Porém, observa-se que o sujeito passivo não desistiu do pedido de constituição do tribunal arbitral, o que poderia ter feito.
Além disso, o requerimento do Requerente foi dirigido ao tribunal, e não ao CAAD, pelo que o CAAD não podia, com base nesse requerimento, deixar de constituir o tribunal.
Consideremos o nº 1 do art.º 536º do CPC que diz: “Quando a demanda do autor ou requerente ou a oposição do réu ou requerido eram fundadas no momento em que foram intentadas ou deduzidas e deixaram de o ser por circunstâncias supervenientes a estes não imputáveis, as custas são repartidas entre aqueles em partes iguais.”
No caso, a demanda do autor era fundada no momento em que foi intentada, e deixou de o ser por circunstâncias supervenientes.

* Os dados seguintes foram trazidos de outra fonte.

import Summits.Ventures.Crystal3D.Theorems.StickyWulffConstantCoaxialWallLawDebtTwinRow
import Summits.Ventures.Crystal3D.Theorems.StickyWulffConstantCoaxialWallLawPayerTwinTwoPlateRowGen
import HarnessLib

/-!
# Debt 1 of the vicinal split, `CoaxialTwoSlabAdhesionCoherentTwin`, FROM THE TWIN CENSUS ROW at every version

HONEST FRAMING. Venture `Summits/Ventures/Crystal3D` (cell `crystal3d-full`), helper `--supports` the crux
`CoaxialWallLaw` of `route-Ventures-StickyWulffConstant` (REGISTERED line `WallLedgerF`).  Rung credit; F-C1 not
moved; CONDITIONAL on named facts.  cf-p1 g28 (xxxviii″): `coaxialTwoSlabAdhesionCoherentTwin_of_row` (`…DebtTwinRow`)
VERBATIM with the twin half-turn rows at version `ver` (`EndRowTwinHalfTurn ver s_F` unfolded) and the rung
`coaxialTwoSlabAdhesion_general_twin_of_row_gen ver`.

* **`coaxialTwoSlabAdhesionCoherentTwin_of_row_gen`** :
  `KissingGap δ → KissingClassification δ → 0 < s_F ≤ 2√6 → (twin half-turn rows, ver, s_F) → CoaxialTwoSlabAdhesionCoherentTwin`.
WHAT THIS IS NOT: not the row; F-C1 not moved.
-/

noncomputable section

namespace Summit.Ventures.Crystal3D.Theorems

open Summit.Ventures.Crystal3D Finset
open Literature.MathematicalPhysics.StatisticalMechanics (fccStacking barlowStacking IsHaggSeq)
open scoped InnerProductSpace

section Row

variable (ver : WordVersion) {δ : ℝ} (hg : KissingGap δ) (hc : KissingClassification δ)
variable {sF : ℝ} (hsF : 0 < sF) (hsF' : sF ≤ 2 * Real.sqrt 6)
include hg hc hsF hsF'

open scoped Classical in
/-- **Debt 1 from the twin row at version `ver`.**  See the module docstring. -/
theorem coaxialTwoSlabAdhesionCoherentTwin_of_row_gen (hrowW : EndRowTwinHalfTurn ver sF) :
    CoaxialTwoSlabAdhesionCoherentTwin := by
  intro A₁ t₁ A₂ t₂ hcoax hne hS
  obtain ⟨-, ν, hν1, hmenu, hA₂, -⟩ := hS
  have htwin : A₁ '' fccStacking 1 (Real.sqrt (2 / 3)) ≠ A₂ '' fccStacking 1 (Real.sqrt (2 / 3)) := by
    rw [hA₂]; exact image_ne_twinFrame A₁ hν1 hmenu
  obtain ⟨L, s₁, s₂, σ, σ', hσ, hσ', hsub₁, hsub₂⟩ := hcoax
  set e₃ : EuclideanSpace ℝ (Fin 3) := EuclideanSpace.single (2 : Fin 3) (1 : ℝ) with he₃
  have hRR : ∀ L' : EuclideanSpace ℝ (Fin 3) ≃ₗᵢ[ℝ] EuclideanSpace ℝ (Fin 3),
      ((ℝ ∙ e₃).reflection).trans (((ℝ ∙ e₃).reflection).trans L') = L' := fun L' =>
    LinearIsometryEquiv.ext fun x => by
      simp only [LinearIsometryEquiv.trans_apply, Submodule.reflection_reflection]
  have hrow : ∀ F : Bool → (EuclideanSpace ℝ (Fin 3) ≃ₗᵢ[ℝ] EuclideanSpace ℝ (Fin 3)),
      (F false = L ∧ F true = ((ℝ ∙ e₃).reflection).trans L ∨
        F false = ((ℝ ∙ e₃).reflection).trans L ∧ F true = L) →
      LocalEndRow ver sF ⟨F false, inPlaneRoots (F false) 1⟩ ⟨F true, inPlaneRoots (F true) (-1)⟩ := by
    rintro F (⟨h0, h1⟩ | ⟨h0, h1⟩)
    · rw [h0, h1]; exact hrowW L
    · have := hrowW (((ℝ ∙ e₃).reflection).trans L)
      rw [hRR] at this
      rw [h0, h1]; exact this
  obtain ⟨C, R₀, hR₀, hmain⟩ := coaxialTwoSlabAdhesion_general_twin_of_row_gen ver hg hc A₁ t₁ A₂ t₂ L s₁ s₂ σ σ'
    hσ hσ' hsub₁ hsub₂ htwin hsF hsF' hrow
  exact ⟨L, s₁, s₂, σ, σ', hσ, hσ', hsub₁, hsub₂, C, R₀, hR₀, hmain⟩

end Row

end Summit.Ventures.Crystal3D.Theorems

end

Contudo, essas circunstâncias supervenientes são imputáveis à AT, pela prática do ato de revogação da liquidação impugnada conjugada com o não cumprimento dos deveres que lhe incumbiam visando a não constituição do tribunal arbitral.
Assim, as custas não deverão ser repartidas entre as partes, como disposto no final do nº 1 do art.º 536º CPC.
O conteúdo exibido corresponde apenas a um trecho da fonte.